Deixamos a seguir a mensagem completa de Leão XIV:

Queridos irmãos e irmãs, bom dia e bem-vindos!

Continuando a reflexão sobre a Constituição dogmática Lumen gentium (LG), hoje nos detemos no segundo capítulo, dedicado ao Povo de Deus.

Deus, que criou o mundo e a humanidade e que deseja salvar cada homem, realiza a sua obra de salvação na história escolhendo um povo concreto e habitando nele. Por isso, chama Abraão e promete-lhe uma descendência numerosa como as estrelas do céu e como a areia do mar (cf. Gen 22,17-18). Com os filhos de Abraão, depois de os ter libertado da condição de escravidão, Deus estabelece uma aliança, acompanha-os, cuida deles e reúne-os cada vez que se extraviam. Portanto, a identidade deste povo é dada pela ação de Deus e pela fé n’Ele. Está chamado a tornar-se luz para as outras nações, como um farol que atrairá para si todos os povos, toda a humanidade (cf. Is 2,1-5).

O Concílio afirma que «tudo isso aconteceu em preparação e figura daquela nova e perfeita aliança que devia ser concluída em Cristo, e daquela revelação mais plena que devia ser transmitida pelo mesmo Verbo de Deus feito homem» (LG, 9). É, de facto, Cristo quem, no dom do seu Corpo e do seu Sangue, reúne em si mesmo e de maneira definitiva este povo. Este é formado já por pessoas provenientes de qualquer nação; está unificado pela fé n’Ele, pela adesão a Ele, por viver da sua mesma vida animados pelo Espírito do Ressuscitado. Esta é a Igreja: o povo de Deus que obtém a sua existência do corpo de Cristo [1] e que é ele mesmo corpo de Cristo; [2] não um povo como os outros, mas o povo de Deus, convocado por Ele e formado por mulheres e homens provenientes de todos os povos da Terra. O seu princípio unificador não é uma língua, uma cultura ou uma etnia, mas a fé em Cristo: a Igreja é por tanto —segundo uma bela expressão do Concílio— «a assembleia daqueles que olham com fé para Jesus» (LG, 9).

Trata-se de um povo messiânico, precisamente porque tem por cabeça Cristo, o Messias. Aqueles que dele fazem parte não presumem de méritos ou títulos, mas apenas do dom de ser, em Cristo e por meio d’Ele, filhos e filhas de Deus. Antes de qualquer tarefa ou função, portanto, o que realmente conta na Igreja é estar enxertados em Cristo, ser por graça filhos de Deus. Este é também o único título honorífico que deveríamos buscar como cristãos. Estamos na Igreja para receber incessantemente a vida do Pai e para viver como seus filhos e como irmãos entre nós. Em consequência, a lei que anima as relações na Igreja é o amor, tal como o recebemos e o experimentamos em Jesus; e o seu meta é o Reino de Deus, para o qual ela caminha junto com toda a humanidade.

Unificada em Cristo, Senhor e Salvador de todo homem e mulher, a Igreja nunca pode recolher-se sobre si mesma, mas está aberta a todos e é para todos. Se lhe pertencem os crentes em Cristo, o Concílio recorda-nos que «todos os homens estão chamados a formar o novo povo de Deus. Portanto, este povo, permanecendo um e único, deve estender-se a todo o mundo e a todos os séculos, para que se cumpra o desígnio da vontade de Deus, que no princípio criou a natureza humana una, e quer reunir os seus filhos, que estavam dispersos» (LG, 13).

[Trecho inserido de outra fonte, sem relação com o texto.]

/-- **In particular the `b`-parity of `Γ(a)` is EVEN** (`y(ĥ₂((Γ(inl a)).left)) = 0`) for every `Δ^tp_X`-stabilising `Γ`
at odd `i`, `p ≢ 1 (mod 4)`, under `hκχ` — abc-iut-L6-d6's criterion `map_GtpYdd_eq_iff_levelHom_two_y_eq_zero` read
backwards: the odd-parity `Γ` asked for by the row does not exist. [cite: MochizukiEtTh2009, Thm 1.6 (i) p.24] -/
theorem levelHom_two_y_eq_zero_of_level_two_kappaP_eq_of_chi_eq (hi : Odd i) (hp : p % 4 ≠ 1)
    (hκχ : ∀ σ τ : GQp p, chi p σ = chi p τ →
      ZHatLevel.level 2 (kappaP p σ) = ZHatLevel.level 2 (kappaP p τ))
    (Γ : PiTpχq p i 2 ≃ₜ* PiTpχq p i 2)
    (hΔ : (curveχq p i 2).DeltaTemp.map Γ.toMulEquiv.toMonoidHom = (curveχq p i 2).DeltaTemp) :
    (levelHom 2 (Γ (SemidirectProduct.inl (gfpOf (FreeGroup.of 0)))).left).y = 0 :=
  (map_GtpYdd_eq_iff_levelHom_two_y_eq_zero p i hi hp Γ hΔ).mp
    (map_GtpYdd_eq_of_map_deltaTemp_eq_of_level_two_kappaP_eq_of_chi_eq p i hκχ Γ hΔ)

/-- **F-0620 `Cor218_i` at `modelχq p i 2`, for every étale-theta datum `E`, every `X̲̲`-choice `C`, every level `μ`,
`hC`, `hS`, `h15` and the EMPTY cusp labelling, FROM `hextΔ` alone, GIVEN `hκχ`** (abc-iut-L6-d6's
`rigidData_cor218_i_modelχq_of_extends_of_levelChar_four` with the side condition `χ₄ ≡ 1` replaced by the arithmetic
hypothesis; for `p ≡ 1 (mod 4)` and for even `i` abc-iut-L6-d6's files need neither). CONDITIONAL-AT-MODEL:
F-0620@instance is NOT decided. [cite: MochizukiEtTh2009, Cor 2.18(i) p.60] -/
theorem rigidData_cor218_i_modelχq_of_extends_of_level_two_kappaP_eq_of_chi_eq
    (hκχ : ∀ σ τ : GQp p, chi p σ = chi p τ →
      ZHatLevel.level 2 (kappaP p σ) = ZHatLevel.level 2 (kappaP p τ))
    {E : (ThetaSetting.modelχq p i 2 even_two).EtaleThetaData} {l : ℕ} (C : E.DoubleUnderline l) {N : ℕ+}
    (μ : (ThetaSetting.modelχq p i 2 even_two).CyclotomeMod l N) (hC : (ThetaSetting.modelχq p i 2 even_two).Compat)
    (hS : (ThetaSetting.modelχq p i 2 even_two).Sec2Hyps) (h15 : ThetaSetting.Prop15iii E hC)
    (hext : ∀ γ : ↥C.Huu ≃ₜ* ↥C.Huu, ∃ Γ : PiTpχq p i 2 ≃ₜ* PiTpχq p i 2,
      (∀ h : C.Huu, Γ (h : PiTpχq p i 2) = ((γ h : C.Huu) : PiTpχq p i 2)) ∧
        (curveχq p i 2).DeltaTemp.map Γ.toMulEquiv.toMonoidHom = (curveχq p i 2).DeltaTemp) :
    (C.rigidData μ hC hS h15 ⟨fun _ => ∅, fun _ => ∅, fun _ => rfl⟩).Cor218_i := by
  refine C.rigidData_cor218_i_of_extends μ hC hS h15 _ (fun γ => ?_) (fun γ a => Set.image_empty _)
  obtain ⟨Γ, hΓ, hΔ⟩ := hext γ
  exact ⟨Γ, hΓ, hΔ, map_GtpYdd_eq_of_map_deltaTemp_eq_of_level_two_kappaP_eq_of_chi_eq p i hκχ Γ hΔ⟩

end SettingModel

end Literature.AnabelianGeometry.EtaleTheta

end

Mesmo aqueles que ainda não receberam o Evangelho estão, de algum modo, orientados para o povo de Deus e a Igreja, cooperando com a missão de Cristo, está chamada a difundir o Evangelho em toda parte e a todos (cf. LG, 17), para que cada um possa entrar em contacto com Cristo. Isso significa que na Igreja há e deve haver lugar para todos, e que cada cristão está chamado a anunciar o Evangelho e a dar testemunho em cada ambiente em que vive e trabalha. Assim é como este povo manifesta a sua catolicidade, acolhendo as riquezas e os recursos das diversas culturas e, ao mesmo tempo, oferecendo-lhes a novidade do Evangelho para as purificar e elevar (cf. LG, 13).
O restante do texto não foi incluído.